## INFORMATION GIVEN
[Start of Attachment]

/-!
# The shifted order at a CM place for a 2-deep `γ_H`, TYPE-FREE: `φ(δ)_w, φ(δ)_w⁻¹ ∈ 𝒪_w[1 + c_w⁻¹(δ_w − 1)]` and `1 + c_w⁻¹(δ_w − 1) ∈ 𝒪_w[φ(δ)_w]`
# (road «S3-tree», organ (I) N2′; Kottwitz 1986 §3, Rogawski 1990 §4.9 Prop. 4.9.1 (b))

Topic `NumberTheory/Rogawski1990`; namespace `Literature.NumberTheory.Rogawski1990`.  THEOREMS ONLY (no definition, no instance, no notation, no named fact, no `sorry`); kernel lane
`--supports stmt-HodgeConjecture-24833`.  Cell `pub/hodgecm-mathlib`, crux H413; road «S3-tree» (architect A-p16 (g30) A-139: organ (I) `stub_liftInterior` split N1…N6; N2′ + N3 → this
seat; consumer of N2′ = N3 `LevelTwoInteriorOrbitalTransport` through ★ p846407 `sum_fixedBy_interior_eq_sum_fixedBy_cayley_relabel`, whose `hu hu′ hX` are EXACTLY the three
memberships below, over the `Valued` integers).  Seat F0P2-p01 (g14).  HONEST LABEL: HC_CM is proved only modulo the 2 remaining named inputs (hLiu418 24832, h413 24833) until rung 0
closes; this file is an assembly over ★ material and asserts nothing printed.

THE MATHEMATICS (the proof of ★ N2 with the type-(2) block computation replaced by ONE type-free deepness hypothesis).  `ι(γ_H)_w = 1 + c_w·W`, `W = c_w⁻¹(ι(γ_H)_w − 1)`; if `γ_H` is
2-DEEP (`ι(γ_H)_w ≡ 1 (mod c_w²)` entrywise) then `W ≡ 0 (mod c_w)` entrywise, so `N± = 2·1 + (c_w ± 1)W = 2·(1 + ((c_w ± 1)∕2)W)` with `((c_w ± 1)∕2)W ≡ 0 (𝔪)` have
UNIT determinants (★ `v_det_eq_one_of_forall_v_sub_one_lt_one`, `|2|_w = 1`).  ★ FILE α §4 then gives `Y₀ := N₊N₋⁻¹ = φ(ι(γ_H)_w) ∈ 𝒪_w[W]`, `Y₀⁻¹ ∈ 𝒪_w[W]`, `W ∈ 𝒪_w[Y₀]`; a match `δ` is
`x·ι(γ_H)·x⁻¹` in `GL₃(E_v)`, so `δ_w = x_w ι_w x_w⁻¹`, `φ(δ_w) = x_w Y₀ x_w⁻¹` (★ α `moebius_conj`), `1 + c_w⁻¹(δ_w − 1) = x_w(1 + W)x_w⁻¹`, and conjugation transports the
memberships (★ γ₂ `conj_mem_adjoin_of_mem_adjoin`).  No `σ`, no discriminant, no torus type.

## References
* [Kottwitz1986] R. E. Kottwitz, *Base change for unit elements of Hecke algebras*, Compositio Math. 60 (1986), §3.
* [Rogawski1990] J. D. Rogawski, *Automorphic Representations of Unitary Groups in Three Variables* (1990), §4.9 Prop. 4.9.1 (b) p. 55.
* [Serre1980Trees] J.-P. Serre, *Trees* (1980), Ch. II §1.1–1.2.
-/

set_option autoImplicit false

noncomputable section

open NumberField IsDedekindDomain Matrix Polynomial
open scoped MatrixGroups WithZero Valued

namespace Literature.NumberTheory.Rogawski1990

open Literature.NumberTheory.Automorphic Literature.NumberTheory.Automorphic.UnitaryGroup Literature.NumberTheory.Automorphic.MoebiusShift
  Literature.NumberTheory.Automorphic.UnitaryLatticeTree Literature.NumberTheory.GaloisRepresentations Literature.NumberTheory.NumberFields
set_option maxHeartbeats 1600000 in
/-- **PROP. 2.1 (2.24) FOR BOXES OF LARGE BLOCKS WITHOUT `R₀` AT EVERY (2.23)-REGULAR FIELD, ARBITRARY `g`** — B4's THEOREM (1.9) ON THE CARRIER
FOR PARALLELEPIPEDS in the operator form of gens 10–15: same data as `norm_holder_propagatorK_box_reg_decay`; `K₀min` before `α`, then for
every `0 ≤ α < 1` and `K₀ ≥ K₀min` constants `c₀(K₀), e₁(K₀) > 0` such that … for EVERY `g` with `‖g‖_∞ ≤ M′` vanishing within `D` of `x` and
of `x′`: `(|x − x′|/L^K)^{−α}·‖U(A(Γ))(D^ε_AG^ε_K(Ω,A)1_Ωg)(⟨x′,μ⟩) − (D^ε_AG^ε_K(Ω,A)1_Ωg)(⟨x,μ⟩)‖ ≤ c₀(K₀)(L^Kε)·exp(−D/(4K₀L^K))·M′`.
Proof: `g = Σ_b g|_{B^K(b)}` over the sites of `T^{(K)}`, the Hölder probe is subadditive, each piece is within §1 with
`D_b = max(D, L^K(min(|x_K − b|, |x′_K − b|) − 1))`, and `Σ_b (e^{−|x_K − b|/(4K₀)} + e^{−|x′_K − b|/(4K₀)}) ≤ 2K_d(1/(4K₀))` (gen 12's summation,
verbatim).
[cite: Balaban1982Higgs1, Prop. 2.1 (2.23)–(2.24) p.610, p.611 l.1–2] [cite: Balaban1983RegularityDecay, Theorem (1.9) p.573; (2.21)–(2.22) pp.578–579; p.575 «taking the decomposition f = Σ_{Δ⊂Ω} Δf and summing the inequalities»] -/
theorem norm_holder_propagatorK_box_reg_decay_sum (d L : ℕ) (hd : 1 ≤ d) (hL : 2 ≤ L) {a : ℝ} (ha : 0 < a) {msq : ℝ}
    (hmsq : 0 < msq) (N : ℕ) (C : ChargeData N) (ε₀ : ℝ) (creg β : ℝ) (hcreg : 0 ≤ creg) (hβ : 0 < β) :
    ∃ K₀min : ℕ, ∀ {α : ℝ}, 0 ≤ α → α < 1 → ∀ K₀ : ℕ, K₀min ≤ K₀ → ∃ c₀ e₁ : ℝ, 0 < c₀ ∧ 0 < e₁ ∧
      ∀ (P : HiggsLattice.Params), P.d = d → P.L = L → K₀ ∣ P.M →
      ∀ {K : ℕ}, 1 ≤ K → K ≤ P.K → (∀ μ, 3 * half P K K₀ ≤ P.sitesPerDir 0 μ) → P.mesh K ≤ ε₀ →
      ∀ (S : Fin P.d → Finset ℕ) (A : HiggsLattice.VecField P 0) {ec : ℝ}, 0 < ec → ec ≤ e₁ →
      (∀ z ∈ cellBox K K₀ S, ∀ μ ν : Fin P.d,
          P.mesh K * |C.e| / ec * |A ⟨z.shift μ, ν⟩ - A ⟨z, ν⟩| ≤ creg * ec ^ (β - 1) / (P.L : ℝ) ^ K) →
      ∀ (μ : Fin P.d) (x x' : HiggsLattice.Site P 0), x' ≠ x →
        x ∈ cellBox K K₀ S → x.shift μ ∈ cellBox K K₀ S → x' ∈ cellBox K K₀ S → x'.shift μ ∈ cellBox K K₀ S →
        ∀ (l : List (HiggsLattice.Site P 0)), IsTChain x l → pathEnd x l = x' → (∀ y ∈ l, y ∈ cellBox K K₀ S) →
          (l.length : ℝ) ≤ (P.d : ℝ) * HiggsLattice.Site.tdist x x' →
        ∀ (g : HiggsLattice.ScalarField P 0 N) (M D : ℝ), (∀ y, ‖g y‖ ≤ M) → 0 ≤ D →
          (∀ z, g z ≠ 0 → D ≤ (HiggsLattice.Site.tdist x z : ℝ)) → (∀ z, g z ≠ 0 → D ≤ (HiggsLattice.Site.tdist x' z : ℝ)) →
            (((HiggsLattice.Site.tdist x x' : ℝ) / (P.L : ℝ) ^ K)⁻¹) ^ α *
                ‖hol C A x l (covDeriv C A (propagatorK C (cellBox K K₀ S) A msq a K (chi (cellBox K K₀ S) • g)) ⟨x', μ⟩)
                  - covDeriv C A (propagatorK C (cellBox K K₀ S) A msq a K (chi (cellBox K K₀ S) • g)) ⟨x, μ⟩‖
              ≤ c₀ * P.mesh K * Real.exp (-(D / (4 * K₀ * (P.L : ℝ) ^ K))) * M := by
  obtain ⟨K₀min, hmain⟩ := norm_holder_propagatorK_box_reg_decay d L hd hL ha hmsq N C ε₀ creg β hcreg hβ
  refine ⟨max K₀min 1, fun {α} hα0 hα1 K₀ hK₀ => ?_⟩
  obtain ⟨c₀, hc₀, hmainα⟩ := hmain hα0 hα1
  have hK₀1 : 1 ≤ K₀ := le_trans (le_max_right _ _) hK₀
  have hK₀r : (0 : ℝ) < K₀ := by exact_mod_cast hK₀1
  obtain ⟨e₁, he₁, hblk⟩ := hmainα K₀ (le_trans (le_max_left _ _) hK₀)
  have hrate : (0 : ℝ) < 1 / (4 * K₀) := by positivity
  have hlc : 0 < latticeConst d (1 / (4 * K₀)) := by
    unfold latticeConst
    apply pow_pos
    have hdr : (0 : ℝ) < d := by exact_mod_cast hd
    have h1 : Real.exp (-(1 / (4 * (K₀ : ℝ)) / d)) < 1 := Real.exp_lt_one_iff.2 (by
      have := div_pos hrate hdr; linarith)
    have h2 : 0 < 1 - Real.exp (-(1 / (4 * (K₀ : ℝ)) / d)) := by linarith
    positivity
  refine ⟨c₀ * Real.exp (1 / (4 * K₀)) * (2 * latticeConst d (1 / (4 * K₀))), e₁, by positivity, he₁, ?_⟩
  intro P hPd hPL hK₀M K hK1 hK hN3 hε S A ec hec hle hreg μ x x' hne hxΩ hsΩ hx'Ω hs'Ω l hch hend hlc' hlen g M D hgM hD0 hDx hDx'
  subst hPd
  set Ω : Finset (HiggsLattice.Site P 0) := cellBox K K₀ S with hΩdef
  have hmK0 : 0 < P.mesh K := P.mesh_pos K
  have hM0 : 0 ≤ M := (norm_nonneg _).trans (hgM x)
  have hLK : (0 : ℝ) < (P.L : ℝ) ^ K := pow_pos (by exact_mod_cast P.hL) K
  set w : ℝ := (((HiggsLattice.Site.tdist x x' : ℝ) / (P.L : ℝ) ^ K)⁻¹) ^ α with hw_def
  have hw0 : 0 ≤ w := Real.rpow_nonneg (inv_nonneg.2 (div_nonneg (Nat.cast_nonneg _) hLK.le)) α
  -- split `g` over the `K`-blocks; the probe is subadditive
  have esub : ∀ (s : Finset (HiggsLattice.Site P K)) (u : HiggsLattice.Site P K → HiggsLattice.ScalarField P 0 N),
      ‖hol C A x l (covDeriv C A (∑ b ∈ s, u b) ⟨x', μ⟩) - covDeriv C A (∑ b ∈ s, u b) ⟨x, μ⟩‖
        ≤ ∑ b ∈ s, ‖hol C A x l (covDeriv C A (u b) ⟨x', μ⟩) - covDeriv C A (u b) ⟨x, μ⟩‖ := by
    intro s u
    rw [covDeriv_sum', covDeriv_sum', map_sum, ← Finset.sum_sub_distrib]
    exact norm_sum_le _ _
  have hsplit : ‖hol C A x l (covDeriv C A (propagatorK C Ω A msq a K (chi Ω • g)) ⟨x', μ⟩)
        - covDeriv C A (propagatorK C Ω A msq a K (chi Ω • g)) ⟨x, μ⟩‖
      ≤ ∑ b : HiggsLattice.Site P K, ‖hol C A x l (covDeriv C A (propagatorK C Ω A msq a K (chi Ω • blockPiece K b g)) ⟨x', μ⟩)
        - covDeriv C A (propagatorK C Ω A msq a K (chi Ω • blockPiece K b g)) ⟨x, μ⟩‖ := by
    have e : propagatorK C Ω A msq a K (chi Ω • g)
        = ∑ b : HiggsLattice.Site P K, propagatorK C Ω A msq a K (chi Ω • blockPiece K b g) := by
      conv_lhs => rw [← sum_blockPiece (K := K) g]
      rw [Finset.smul_sum, map_sum]
    rw [e]
    exact esub _ _
  -- each block piece: §1 with `D_b = max D (L^K(min(|x_K − b|, |x′_K − b|) − 1))`
  have hpiece : ∀ b : HiggsLattice.Site P K,
      w * ‖hol C A x l (covDeriv C A (propagatorK C Ω A msq a K (chi Ω • blockPiece K b g)) ⟨x', μ⟩)
        - covDeriv C A (propagatorK C Ω A msq a K (chi Ω • blockPiece K b g)) ⟨x, μ⟩‖
        ≤ c₀ * P.mesh K * (Real.exp (-(D / (4 * K₀ * (P.L : ℝ) ^ K))) * Real.exp (1 / (4 * K₀))
            * (Real.exp (-(1 / (4 * K₀) * (HiggsLattice.Site.tdist (blockIter K x) b : ℝ)))
              + Real.exp (-(1 / (4 * K₀) * (HiggsLattice.Site.tdist (blockIter K x') b : ℝ))))) * M := by
    intro b
    classical
    by_cases hb : ∃ y₀, blockIter K y₀ = b
    · obtain ⟨y₀, hy₀⟩ := hb
      set tm : ℝ := min (HiggsLattice.Site.tdist (blockIter K x) b : ℝ) (HiggsLattice.Site.tdist (blockIter K x') b : ℝ) with htm
      set Db : ℝ := max D ((P.L : ℝ) ^ K * (tm - 1)) with hDb
      have hDb0 : 0 ≤ Db := hD0.trans (le_max_left _ _)
      have hfarz : ∀ z₀ : HiggsLattice.Site P 0, tm ≤ (HiggsLattice.Site.tdist (blockIter K z₀) b : ℝ) →
          (∀ z, g z ≠ 0 → D ≤ (HiggsLattice.Site.tdist z₀ z : ℝ)) →
          ∀ z, blockPiece K b g z ≠ 0 → Db ≤ (HiggsLattice.Site.tdist z₀ z : ℝ) := by
        intro z₀ htm' hDz z hz
        have hzb : blockIter K z = b := by
          by_contra h
          exact hz (by unfold blockPiece; rw [if_neg h])
        have hgz : g z ≠ 0 := fun h0 => hz (by unfold blockPiece; rw [if_pos hzb, h0])
        refine max_le (hDz z hgz) ?_
        have h1 := tdist_blockIter_le_real hK z₀ z
        rw [hzb] at h1
        have h2 : (P.L : ℝ) ^ K * (HiggsLattice.Site.tdist (blockIter K z₀) b : ℝ)
            ≤ (P.L : ℝ) ^ K * ((HiggsLattice.Site.tdist z₀ z : ℝ) / (P.L : ℝ) ^ K + 1 - ((P.L : ℝ) ^ K)⁻¹) :=
          mul_le_mul_of_nonneg_left h1 hLK.le
        have e : (P.L : ℝ) ^ K * ((HiggsLattice.Site.tdist z₀ z : ℝ) / (P.L : ℝ) ^ K + 1 - ((P.L : ℝ) ^ K)⁻¹)
            = (HiggsLattice.Site.tdist z₀ z : ℝ) + (P.L : ℝ) ^ K - 1 := by field_simp
        rw [e] at h2
        have h3 : (P.L : ℝ) ^ K * (tm - 1) ≤ (P.L : ℝ) ^ K * ((HiggsLattice.Site.tdist (blockIter K z₀) b : ℝ) - 1) :=
          mul_le_mul_of_nonneg_left (by linarith) hLK.le
        rw [mul_sub, mul_one] at h3
        linarith
      have h := hblk P rfl hPL hK₀M hK1 hK hN3 hε S A hec hle hreg μ x x' hne hxΩ hsΩ hx'Ω hs'Ω l hch hend hlc' hlen y₀ (blockPiece K b g)
        M Db (blockPiece_supported b g hy₀) (fun y => (norm_blockPiece_apply_le b g y).trans (hgM y)) hDb0
        (hfarz x (min_le_left _ _) hDx) (hfarz x' (min_le_right _ _) hDx')
      refine h.trans (mul_le_mul_of_nonneg_right (mul_le_mul_of_nonneg_left ?_ (by positivity)) hM0)
      -- `e^{−D_b/(2K₀L^K)} ≤ e^{−D/(4K₀L^K)}·e^{1/(4K₀)}·(e^{−|x_K − b|/(4K₀)} + e^{−|x′_K − b|/(4K₀)})`
      have hK4 : (0 : ℝ) < 4 * K₀ * (P.L : ℝ) ^ K := by positivity
      have hmax : D + (P.L : ℝ) ^ K * (tm - 1) ≤ 2 * Db := by rw [two_mul]; exact add_le_add (le_max_left _ _) (le_max_right _ _)
      have key : (D + (P.L : ℝ) ^ K * (tm - 1)) / (4 * K₀ * (P.L : ℝ) ^ K) ≤ Db / (2 * K₀ * (P.L : ℝ) ^ K) :=
        calc (D + (P.L : ℝ) ^ K * (tm - 1)) / (4 * K₀ * (P.L : ℝ) ^ K)
            ≤ 2 * Db / (4 * K₀ * (P.L : ℝ) ^ K) := div_le_div_of_nonneg_right hmax hK4.le
          _ = Db / (2 * K₀ * (P.L : ℝ) ^ K) := by field_simp; ring
      have e1 : (D + (P.L : ℝ) ^ K * (tm - 1)) / (4 * K₀ * (P.L : ℝ) ^ K)
          = D / (4 * K₀ * (P.L : ℝ) ^ K) - 1 / (4 * K₀) + 1 / (4 * K₀) * tm := by
        field_simp
        ring
      rw [e1] at key
      have hstep : Real.exp (-(Db / (2 * K₀ * (P.L : ℝ) ^ K)))
          ≤ Real.exp (-(D / (4 * K₀ * (P.L : ℝ) ^ K))) * Real.exp (1 / (4 * K₀)) * Real.exp (-(1 / (4 * K₀) * tm)) := by
        rw [← Real.exp_add, ← Real.exp_add]
        exact Real.exp_le_exp.2 (by linarith)
      refine hstep.trans (mul_le_mul_of_nonneg_left ?_ (by positivity))
      rcases min_choice (HiggsLattice.Site.tdist (blockIter K x) b : ℝ) (HiggsLattice.Site.tdist (blockIter K x') b : ℝ) with h | h
      · rw [htm, h]; exact le_add_of_nonneg_right (Real.exp_pos _).le
      · rw [htm, h]; exact le_add_of_nonneg_left (Real.exp_pos _).le
    · -- no site maps to `b`: the piece vanishes
      have h0 : blockPiece K b g = 0 := by
        funext y
        unfold blockPiece
        rw [if_neg (fun h => hb ⟨y, h⟩)]
        rfl
      rw [h0, smul_zero, map_zero, covDeriv_zero', covDeriv_zero', map_zero, sub_zero, norm_zero, mul_zero]
      positivity
  have hsumx := sum_exp_neg_tdist_le (P := P) (k := K) hrate (blockIter K x)
  have hsumx' := sum_exp_neg_tdist_le (P := P) (k := K) hrate (blockIter K x')
  calc w * ‖hol C A x l (covDeriv C A (propagatorK C Ω A msq a K (chi Ω • g)) ⟨x', μ⟩)
        - covDeriv C A (propagatorK C Ω A msq a K (chi Ω • g)) ⟨x, μ⟩‖
      ≤ w * ∑ b : HiggsLattice.Site P K, ‖hol C A x l (covDeriv C A (propagatorK C Ω A msq a K (chi Ω • blockPiece K b g)) ⟨x', μ⟩)
        - covDeriv C A (propagatorK C Ω A msq a K (chi Ω • blockPiece K b g)) ⟨x, μ⟩‖ := mul_le_mul_of_nonneg_left hsplit hw0
    _ = ∑ b : HiggsLattice.Site P K, w * ‖hol C A x l (covDeriv C A (propagatorK C Ω A msq a K (chi Ω • blockPiece K b g)) ⟨x', μ⟩)
        - covDeriv C A (propagatorK C Ω A msq a K (chi Ω • blockPiece K b g)) ⟨x, μ⟩‖ := by rw [Finset.mul_sum]
    _ ≤ ∑ b : HiggsLattice.Site P K, c₀ * P.mesh K * (Real.exp (-(D / (4 * K₀ * (P.L : ℝ) ^ K))) * Real.exp (1 / (4 * K₀))
            * (Real.exp (-(1 / (4 * K₀) * (HiggsLattice.Site.tdist (blockIter K x) b : ℝ)))
              + Real.exp (-(1 / (4 * K₀) * (HiggsLattice.Site.tdist (blockIter K x') b : ℝ))))) * M :=
        Finset.sum_le_sum fun b _ => hpiece b
    _ = c₀ * P.mesh K * (Real.exp (-(D / (4 * K₀ * (P.L : ℝ) ^ K))) * Real.exp (1 / (4 * K₀))
            * (∑ b : HiggsLattice.Site P K, Real.exp (-(1 / (4 * K₀) * (HiggsLattice.Site.tdist (blockIter K x) b : ℝ)))
              + ∑ b : HiggsLattice.Site P K, Real.exp (-(1 / (4 * K₀) * (HiggsLattice.Site.tdist (blockIter K x') b : ℝ))))) * M := by
        rw [← Finset.sum_mul, ← Finset.mul_sum, ← Finset.mul_sum, Finset.sum_add_distrib]
    _ ≤ c₀ * P.mesh K * (Real.exp (-(D / (4 * K₀ * (P.L : ℝ) ^ K))) * Real.exp (1 / (4 * K₀))
            * (2 * latticeConst P.d (1 / (4 * K₀)))) * M :=
        mul_le_mul_of_nonneg_right (mul_le_mul_of_nonneg_left (mul_le_mul_of_nonneg_left (by linarith) (by positivity))
          (by positivity)) hM0
    _ = c₀ * Real.exp (1 / (4 * K₀)) * (2 * latticeConst P.d (1 / (4 * K₀))) * P.mesh K
            * Real.exp (-(D / (4 * K₀ * (P.L : ℝ) ^ K))) * M := by ring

[End of Attachment]

## TASK TO COMPLETE
All that should be written out is the stretch of lines above between the one holding "open NumberField IsDedekindDomain" and the one holding "set_option maxHeartbeats 1600000 in", inclusive, exactly as given.

## RESPONSE BOX
open NumberField IsDedekindDomain Matrix Polynomial
open scoped MatrixGroups WithZero Valued

namespace Literature.NumberTheory.Rogawski1990

open Literature.NumberTheory.Automorphic Literature.NumberTheory.Automorphic.UnitaryGroup Literature.NumberTheory.Automorphic.MoebiusShift
  Literature.NumberTheory.Automorphic.UnitaryLatticeTree Literature.NumberTheory.GaloisRepresentations Literature.NumberTheory.NumberFields
set_option maxHeartbeats 1600000 in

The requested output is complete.